When that strange kid approached me on the treadmill, I thought about going for another round of frustrating guitar lessons or taking up the tuba. I’m deep in a spiritual dry patch right now. I wanted to believe that maybe the answer had come to me that day at the gym. As a yogi, I try keep my channels and mind open to any messages that may ring true—even when I have a strong suspicion that those messages are bullshit. Having grow up in the Christian Church, I have a fairly refined bullshit radar. You have to.

So I called the kid’s bluff—no God would mistake me for Aretha or Stevie or Joan. I thought about this at a Rev. Peyton’s Big Damn Band show the other night. If you aren’t aware of this band, go on You Tube right now and look them up. If you’ve never seen a washboard shredded like a Fender, look them up. Please; do it for your booty and your soul.

Photo: Jill Shropshire

It was hot and humid; an apocalyptic 95 degrees that day. My friends and I were so near the stage we could count the rings of sweat in Rev. Peyton’s armpits. We stomped, screamed and clapped our hands raw. We flat footed in unison. It was the first time in ages that my friends and I had gotten together to sing and dance and make fools of ourselves. We did this on the regular for years. Then we grew up and forgot how good it felt. How mandatory.

Music is one of the primary ways of worshipping anything: your country, mother, lover or god.

It is the ultimate expression of joy and the truest way to communicate pain.

Our heartbeats and our breath have a rhythm. The universe has a rhythm. We tend to forget this amidst the white noise of work and laundry and counting calories and checking our smart phones every fifteen seconds. And then there’s the precious space taken up by the Kardashians.

I have an old stethoscope that I put to my heart when I forget the beat. I cannot play the recorder (according to everyone in my fourth grade music class) or sing the national anthem without inflicting pain. But I have my heartbeat and my breath. I have two sturdy feet to stomp and two callused hands to clap. I can scream like a banshee. I can be a part of it because that’s what I was born to do.
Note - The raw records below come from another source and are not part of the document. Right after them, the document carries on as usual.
/-
Copyright (c) 2026. All rights reserved.
Released under Apache 2.0 license as described in the file LICENSE.
-/
import Literature.NumberTheory.NumberFields.NonGaloisQuarticCMFieldNormalClosure
import Literature.NumberTheory.NumberFields.CyclicCubicField13
import Mathlib.FieldTheory.LinearDisjoint
import Mathlib.GroupTheory.SpecificGroups.Cyclic
import Mathlib.GroupTheory.SpecificGroups.Dihedral
import HarnessLib

/-!
# A Galois CM field with Galois group `D₄ × ℤ/3`: the compositum `ℚ(α, β) · ℚ(θ₁₃) ⊂ ℂ`

The field needed to make S. P. White's THEOREM 1 [White1993SporadicCycles, §1] («There exists a CM-type `(K, S)`
with no sporadic subsets `Δ` whose Mumford–Tate group has rank less than `d + 1`. … Obviously if such a field exists
then Theorem 4 implies Theorem 1», §5 p. 132; §10: «We still need to show that there is a Galois totally complex
field whose Galois group is …») UNCONDITIONAL in the tree for the group `D₄ × ℤ/3` of
`ComplexMultiplication/DihedralCubicSporadicFreeDegenerateCMType`: the compositum `L = N · C` inside `ℂ` of

* `N = ℚ(α, β)`, the Galois closure in `ℂ` of the non-Galois quartic CM field `K = ℚ(√−(3+√2))` — a CM field, Galois
  over `ℚ` of degree `8` with `Gal(N/ℚ) ≃ D₄` (Streng, Lemma I.3.4 (3); tree `NonGaloisQuarticCMFieldNormalClosure`:
  `isCMField_normalClosure_KD`, `finrank_normalClosure_KD`, `nonempty_dihedralGroup_mulEquiv_gal_normalClosure_KD`), and
* `C = ℚ(θ)`, `θ³ + θ² − 4θ + 1 = 0`, the (image under a real embedding of the) cyclic cubic field of conductor `13` —
  totally real, Galois of degree `3` (tree `CyclicCubicField13`: `finrank_K`, `card_gal`, `isGalois`, the real
  embeddings `e₁, e₂, e₃`).

By the Galois theory of composita (Brzeziński, Exercise 9.15: «Let `M₁ ⊇ K` and `M₂ ⊇ K` be finite Galois extensions
and `L` a field which contains both … (a) `M₁M₂ ⊇ K` … [is a] Galois extension; … (c) `G(M₁M₂/K) ≅ G(M₁/K) × G(M₂/K)`
if `M₁ ∩ M₂ = K`»; here `[N : ℚ] = 8` and `[C : ℚ] = 3` are coprime, so `N` and `C` are linearly disjoint) and
Shimura's §18.2 Lemma (ii) («The composite of finitely many CM-fields [and totally real fields] is a CM-field», tree
`IntermediateField.isCMField_sup_of_isCMField_left`):

* `isTotallyReal_K₁₃` — the cyclic cubic field of conductor `13` is totally real (it is Galois with a real embedding);
  `C`, `finrank_C = 3`, `isGalois_C`, `isTotallyReal_C`;
* `L = N ⊔ C`: `finrank_L = 24`, `numberField_L`, **`isCMField_L`**, **`isGalois_L`**;
* `res : Gal(L/ℚ) → Gal(N/ℚ) × Gal(C/ℚ)` (restriction; `res_fst_apply`, `res_snd_apply`), `fixedField_ker_res` (the
  field fixed by `ker res` contains `N` and `C`, hence is `L`), `res_injective`, `res_bijective` (orders `24 = 8 · 3`),
  `galEquivProd : Gal(L/ℚ) ≃* Gal(N/ℚ) × Gal(C/ℚ)`, **`nonempty_mulEquiv_gal_L : Gal(L/ℚ) ≃* D₄ × ℤ/3`**,
  `card_gal_L = 24`.

Theorems and definitions with bodies (`φ₁₃`, `C`, `eC`, `N`, `L`, the inclusions `inclN`, `inclC`, `valL`, the
`N`- and `C`-algebra structures `algNL`, `algCL` on `L` used only through `letI`, `res`, `galEquivProd`); no named
facts, no instances, no `sorry`.  (Implementation note: all `ℚ`-algebra structures are the ones instance search
finds on subfields of `ℂ` — `DivisionRing.toRatAlgebra` — so the file avoids `IntermediateField.lift/restrict`, whose
statements fix `IntermediateField.algebra'`.)

## References

* [Brzezinski2018] J. Brzeziński, *Galois Theory Through Exercises* (Springer 2018), Exercise 9.15 (a), (c).
* [Shimura1998] G. Shimura, *Abelian Varieties with Complex Multiplication and Modular Functions*, §18.2 Lemma (ii).
* [Streng2010] M. Streng, *Complex multiplication of abelian surfaces*, Ch. I Lemma 3.4 (3), Example 7.5.
* [White1993SporadicCycles] S. P. White, Compositio Math. 88 (1993), §5 (p. 132), §10 (p. 142).

## Provenance

Cell `pub-hodgecm2` (COR-CM), literature seat `lit-deligne-3` gen 46 (claim WHITE-THM1-UNCOND, part 2 of 3;
count-neutral).  HC_CM is NOT proved and nothing here bears on it.
-/

set_option autoImplicit false

noncomputable section

namespace Literature.NumberTheory.NumberFields

namespace DihedralCubicCompositum

open NumberField NonGaloisQuarticCM

/-! ## §1 The totally real cyclic cubic field `C = ℚ(θ₁₃) ⊂ ℂ` -/

/-- The real embedding `θ ↦ r₁` of the cubic field, as a `ℚ`-algebra map into `ℂ`. [cite: White1993SporadicCycles, §10 (p. 142)] -/
def φ₁₃ : CyclicCubic13.K →ₐ[ℚ] ℂ := (Complex.ofRealHom.comp CyclicCubic13.e₁).toRatAlgHom

/-- `φ₁₃ x = e₁ x ∈ ℝ`. [cite: White1993SporadicCycles, §10 (p. 142)] -/
theorem φ₁₃_apply (x : CyclicCubic13.K) : φ₁₃ x = ((CyclicCubic13.e₁ x : ℝ) : ℂ) := rfl

/-- The cyclic cubic field of conductor `13` is TOTALLY REAL: it is Galois over `ℚ` with a real embedding `e₁`, and
every complex embedding is `e₁ ∘ g` for some `g ∈ Gal`. [cite: Brzezinski2018, Exercise 9.15 (d)]
[cite: Shimura1998, §18.2 Lemma (iv)] -/
theorem isTotallyReal_K₁₃ : IsTotallyReal CyclicCubic13.K := by
  letI : Algebra CyclicCubic13.K ℂ := φ₁₃.toRingHom.toAlgebra
  haveI : IsScalarTower ℚ CyclicCubic13.K ℂ :=
    IsScalarTower.of_algebraMap_eq fun x => (φ₁₃.commutes x).symm
  refine ⟨fun w => ?_⟩
  rw [InfinitePlace.isReal_iff, ComplexEmbedding.isReal_iff]
  refine RingHom.ext fun x => ?_
  let ψ : CyclicCubic13.K →ₐ[ℚ] ℂ := (w.embedding).toRatAlgHom
  have hcomm : w.embedding x = φ₁₃ (ψ.restrictNormal CyclicCubic13.K x) :=
    (AlgHom.restrictNormal_commutes ψ CyclicCubic13.K x).symm
  rw [ComplexEmbedding.conjugate_coe_eq, hcomm, φ₁₃_apply]
  exact Complex.conj_ofReal _

/-- **`C = ℚ(θ₁₃) ⊂ ℂ`**, the image of the cyclic cubic field of conductor `13` under its real embedding `e₁`.
[cite: White1993SporadicCycles, §10 (p. 142: «a real extension … which is disjoint»)] -/
def C : IntermediateField ℚ ℂ := φ₁₃.fieldRange

/-- `K₁₃ ≃ C`. [cite: Brzezinski2018, Exercise 9.15] -/
def eC : CyclicCubic13.K ≃ₐ[ℚ] C := AlgEquiv.ofInjectiveField φ₁₃

/-- `[C : ℚ] = 3`. [cite: White1993SporadicCycles, §10 (p. 142)] -/
theorem finrank_C : Module.finrank ℚ C = 3 := by
  rw [← eC.toLinearEquiv.finrank_eq, CyclicCubic13.finrank_K]

/-- `C` is finite over `ℚ`. [cite: White1993SporadicCycles, §10 (p. 142)] -/
theorem finiteDimensional_C : FiniteDimensional ℚ C := Module.finite_of_finrank_eq_succ finrank_C

/-- `C/ℚ` is Galois (cyclic cubic). [cite: Brzezinski2018, Exercise 9.15 (a)] -/
theorem isGalois_C : IsGalois ℚ C := IsGalois.of_algEquiv eC

/-- `C` is totally real. [cite: Shimura1998, §18.2 Lemma (iv)] -/
theorem isTotallyReal_C : IsTotallyReal C :=
  haveI := isTotallyReal_K₁₃
  IsTotallyReal.ofRingEquiv eC.toRingEquiv

/-- `|Gal(C/ℚ)| = 3`. [cite: Brzezinski2018, Exercise 9.15 (c)] -/
theorem card_gal_C : Nat.card (C ≃ₐ[ℚ] C) = 3 := by
  rw [← Nat.card_congr (AlgEquiv.autCongr eC).toEquiv, CyclicCubic13.card_gal]

/-! ## §2 The compositum `L = N · C`, `N = ℚ(α, β)` the Galois closure of `ℚ(√−(3+√2))` -/

/-- `N = ℚ(α, β) ⊂ ℂ`, the Galois closure of `K = ℚ(√−(3+√2))`. [cite: Streng2010, Ch. I Lemma 3.4 (3)] -/
abbrev N : IntermediateField ℚ ℂ := IntermediateField.normalClosure ℚ KD ℂ

/-- **`L = N ⊔ C ⊂ ℂ`**: the compositum of the Galois closure `N` of `ℚ(√−(3+√2))` and the cubic field `C`.
[cite: White1993SporadicCycles, §10 (p. 142)] [cite: Shimura1998, §18.2 Lemma (ii)] -/
def L : IntermediateField ℚ ℂ := N ⊔ C

/-- `N ≤ L`. [cite: Shimura1998, §18.2 Lemma (ii)] -/
theorem N_le_L : N ≤ L := le_sup_left

/-- `C ≤ L`. [cite: Shimura1998, §18.2 Lemma (ii)] -/
theorem C_le_L : C ≤ L := le_sup_right

/-- `N` is finite over `ℚ`. [cite: Streng2010, Ch. I Lemma 3.4 (3)] -/
theorem finiteDimensional_N : FiniteDimensional ℚ N := Module.finite_of_finrank_eq_succ finrank_normalClosure_KD

/-- `L` is finite over `ℚ`. [cite: Shimura1998, §18.2 Lemma (ii)] -/
theorem finiteDimensional_L : FiniteDimensional ℚ L :=
  haveI := finiteDimensional_N
  haveI := finiteDimensional_C
  IntermediateField.finiteDimensional_sup N C

/-- `L` is a number field. [cite: Shimura1998, §18.2 Lemma (ii)] -/
theorem numberField_L : NumberField L :=
  haveI := finiteDimensional_L
  { to_charZero := inferInstance, to_finiteDimensional := inferInstance }

/-- **`[L : ℚ] = 24`**: `[N : ℚ] = 8` and `[C : ℚ] = 3` are coprime, so `N`, `C` are linearly disjoint and
`[NC : ℚ] = 24`. [cite: Brzezinski2018, Exercise 9.15 (c) («if `M₁ ∩ M₂ = K`»)] -/
theorem finrank_L : Module.finrank ℚ L = 24 := by
  haveI := finiteDimensional_N
  haveI := finiteDimensional_C
  have hcop : (Module.finrank ℚ N).Coprime (Module.finrank ℚ C) := by
    rw [finrank_normalClosure_KD, finrank_C]; decide
  have hld : N.LinearDisjoint C := IntermediateField.LinearDisjoint.of_finrank_coprime hcop
  change Module.finrank ℚ ↥(N ⊔ C) = 24
  rw [hld.finrank_sup, finrank_normalClosure_KD, finrank_C]

/-- **`L` is a CM field** (compositum of a CM field and a totally real field, Shimura §18.2 Lemma (ii)).
[cite: Shimura1998, §18.2 Lemma (ii)] -/
theorem isCMField_L : IsCMField L :=
  haveI := finiteDimensional_N
  haveI := finiteDimensional_C
  IntermediateField.isCMField_sup_of_isCMField_left N C isCMField_normalClosure_KD (Or.inl isTotallyReal_C)

/-- **`L/ℚ` is Galois** (compositum of Galois extensions). [cite: Brzezinski2018, Exercise 9.15 (a)] -/
theorem isGalois_L : IsGalois ℚ L := by
  haveI := finiteDimensional_L
  have hN : Normal ℚ N := @IsGalois.to_normal _ _ _ _ _ isGalois_normalClosure_KD
  have hC : Normal ℚ C := @IsGalois.to_normal _ _ _ _ _ isGalois_C
  haveI : Normal ℚ L := @IntermediateField.normal_sup ℚ ℂ _ _ _ N C hN hC
  exact IsGalois.mk

/-- `|Gal(L/ℚ)| = 24`. [cite: Brzezinski2018, Exercise 9.15 (c)] -/
theorem card_gal_L : Nat.card (L ≃ₐ[ℚ] L) = 24 := by
  haveI := finiteDimensional_L
  haveI := isGalois_L
  rw [IsGalois.card_aut_eq_finrank, finrank_L]

/-! ## §3 `Gal(L/ℚ) ≃ Gal(N/ℚ) × Gal(C/ℚ) ≃ D₄ × ℤ/3` -/

/-- The inclusion `N ↪ L`. [cite: Brzezinski2018, Exercise 9.15] -/
def inclN : N →ₐ[ℚ] L where
  toFun x := ⟨x.1, N_le_L x.2⟩
  map_one' := rfl
  map_mul' _ _ := rfl
  map_zero' := rfl
  map_add' _ _ := rfl
  commutes' _ := rfl

/-- The inclusion `C ↪ L`. [cite: Brzezinski2018, Exercise 9.15] -/
def inclC : C →ₐ[ℚ] L where
  toFun x := ⟨x.1, C_le_L x.2⟩
  map_one' := rfl
  map_mul' _ _ := rfl
  map_zero' := rfl
  map_add' _ _ := rfl
  commutes' _ := rfl

/-- The inclusion `L ↪ ℂ`. [cite: Brzezinski2018, Exercise 9.15] -/
def valL : L →ₐ[ℚ] ℂ where
  toFun x := x.1
  map_one' := rfl
  map_mul' _ _ := rfl
  map_zero' := rfl
  map_add' _ _ := rfl
  commutes' _ := rfl

/-- `L` as an `N`-algebra. [cite: Brzezinski2018, Exercise 9.15] -/
abbrev algNL : Algebra N L := inclN.toRingHom.toAlgebra

/-- `L` as a `C`-algebra. [cite: Brzezinski2018, Exercise 9.15] -/
abbrev algCL : Algebra C L := inclC.toRingHom.toAlgebra

/-- `ℚ ⊂ N ⊂ L` is a tower. [cite: Brzezinski2018, Exercise 9.15] -/
theorem isScalarTower_NL : letI := algNL; IsScalarTower ℚ N L :=
  letI := algNL
  IsScalarTower.of_algebraMap_eq fun q => (inclN.commutes q).symm

/-- `ℚ ⊂ C ⊂ L` is a tower. [cite: Brzezinski2018, Exercise 9.15] -/
theorem isScalarTower_CL : letI := algCL; IsScalarTower ℚ C L :=
  letI := algCL
  IsScalarTower.of_algebraMap_eq fun q => (inclC.commutes q).symm

/-- **Restriction `Gal(L/ℚ) → Gal(N/ℚ) × Gal(C/ℚ)`, `σ ↦ (σ|_N, σ|_C)`** (`N/ℚ`, `C/ℚ` normal).
[cite: Brzezinski2018, Exercise 9.15 (c)] -/
def res : (L ≃ₐ[ℚ] L) →* (N ≃ₐ[ℚ] N) × (C ≃ₐ[ℚ] C) :=
  letI := algNL
  letI := algCL
  haveI := isScalarTower_NL
  haveI := isScalarTower_CL
  haveI : Normal ℚ N := by haveI := isGalois_normalClosure_KD; infer_instance
  haveI : Normal ℚ C := by haveI := isGalois_C; infer_instance
  (AlgEquiv.restrictNormalHom N).prod (AlgEquiv.restrictNormalHom C)

/-- `(σ|_N)(x) = σ(x)` for `x ∈ N`. [cite: Brzezinski2018, Exercise 9.15 (c)] -/
theorem res_fst_apply (σ : L ≃ₐ[ℚ] L) (x : N) : inclN ((res σ).1 x) = σ (inclN x) := by
  letI := algNL
  letI := algCL
  haveI := isScalarTower_NL
  haveI := isScalarTower_CL
  haveI : Normal ℚ N := by haveI := isGalois_normalClosure_KD; infer_instance
  haveI : Normal ℚ C := by haveI := isGalois_C; infer_instance
  exact AlgEquiv.restrictNormal_commutes σ N x

/-- `(σ|_C)(y) = σ(y)` for `y ∈ C`. [cite: Brzezinski2018, Exercise 9.15 (c)] -/
theorem res_snd_apply (σ : L ≃ₐ[ℚ] L) (y : C) : inclC ((res σ).2 y) = σ (inclC y) := by
  letI := algNL
  letI := algCL
  haveI := isScalarTower_NL
  haveI := isScalarTower_CL
  haveI : Normal ℚ N := by haveI := isGalois_normalClosure_KD; infer_instance
  haveI : Normal ℚ C := by haveI := isGalois_C; infer_instance
  exact AlgEquiv.restrictNormal_commutes σ C y

/-- The subfield of `L` fixed by the kernel of the restriction map contains `N` and `C`, hence is all of `L = NC`.
[cite: Brzezinski2018, Exercise 9.15 (c)] -/
theorem fixedField_ker_res : IntermediateField.fixedField res.ker = ⊤ := by
  apply top_unique
  intro y _
  -- `y ∈ L = N ⊔ C` lies in the image of the fixed field under `valL`, which contains `N` and `C`
  have hN : N ≤ (IntermediateField.fixedField res.ker).map valL := by
    intro z hz
    refine (IntermediateField.mem_map _).2 ⟨inclN ⟨z, hz⟩, ?_, rfl⟩
    rw [IntermediateField.mem_fixedField_iff]
    intro f hf
    have h := res_fst_apply f ⟨z, hz⟩
    rw [MonoidHom.mem_ker] at hf
    rw [hf] at h
    exact h.symm
  have hC : C ≤ (IntermediateField.fixedField res.ker).map valL := by
    intro z hz
    refine (IntermediateField.mem_map _).2 ⟨inclC ⟨z, hz⟩, ?_, rfl⟩
    rw [IntermediateField.mem_fixedField_iff]
    intro f hf
    have h := res_snd_apply f ⟨z, hz⟩
    rw [MonoidHom.mem_ker] at hf
    rw [hf] at h
    exact h.symm
  have hL : L ≤ (IntermediateField.fixedField res.ker).map valL := sup_le hN hC
  obtain ⟨y', hy', hyy⟩ := (IntermediateField.mem_map _).1 (hL y.2)
  have : y' = y := Subtype.ext hyy
  rwa [this] at hy'

/-- **The restriction map is injective**: an automorphism of `L = NC` trivial on `N` and on `C` is trivial.
[cite: Brzezinski2018, Exercise 9.15 (c)] -/
theorem res_injective : Function.Injective res := by
  refine (injective_iff_map_eq_one _).mpr fun σ hσ => ?_
  have hmem : σ ∈ res.ker := (MonoidHom.mem_ker).2 hσ
  ext y
  have hy : y ∈ IntermediateField.fixedField res.ker := by rw [fixedField_ker_res]; trivial
  exact congrArg Subtype.val ((IntermediateField.mem_fixedField_iff _ _).1 hy σ hmem)

/-- **The restriction map is bijective** (injective between groups of order `24 = 8 · 3`).
[cite: Brzezinski2018, Exercise 9.15 (c)] -/
theorem res_bijective : Function.Bijective res := by
  haveI := finiteDimensional_L
  haveI := finiteDimensional_N
  haveI := finiteDimensional_C
  refine res_injective.bijective_of_nat_card_le ?_
  rw [Nat.card_prod, card_gal_normalClosure_KD, card_gal_C, card_gal_L]

/-- **`Gal(L/ℚ) ≃* Gal(N/ℚ) × Gal(C/ℚ)`.** [cite: Brzezinski2018, Exercise 9.15 (c)] -/
def galEquivProd : (L ≃ₐ[ℚ] L) ≃* (N ≃ₐ[ℚ] N) × (C ≃ₐ[ℚ] C) := MulEquiv.ofBijective res res_bijective

/-- **`Gal(L/ℚ) ≃ D₄ × ℤ/3`** — `L` is a Galois CM field whose Galois group is the group `Γ` of
`DihedralCubicSporadicFreeDegenerateCMType`. [cite: Brzezinski2018, Exercise 9.15 (c)] [cite: Streng2010, Ch. I Lemma 3.4 (3)] -/
theorem nonempty_mulEquiv_gal_L : Nonempty ((L ≃ₐ[ℚ] L) ≃* DihedralGroup 4 × Multiplicative (ZMod 3)) := by
  obtain ⟨eD⟩ := nonempty_dihedralGroup_mulEquiv_gal_normalClosure_KD
  haveI : Fact (Nat.Prime 3) := ⟨Nat.prime_three⟩
  have h3 : Nat.card (Multiplicative (ZMod 3)) = 3 := by simp
  exact ⟨galEquivProd.trans (MulEquiv.prodCongr eD.symm (mulEquivOfPrimeCardEq card_gal_C h3))⟩

end DihedralCubicCompositum

end Literature.NumberTheory.NumberFields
You, too.

So when I torture my Kundalini class on Tuesday with an off-key Ong Namo Gurudev Namo, I know they will understand. My boyfriend will understand. The people at the gym who laugh when I unknowingly sing Nicki Minaj on the treadmill (water bottles make a really good mic) will understand. At least I hope they will.

If you are lost: listen. And God is seven. Turn it up to 11. Namaste.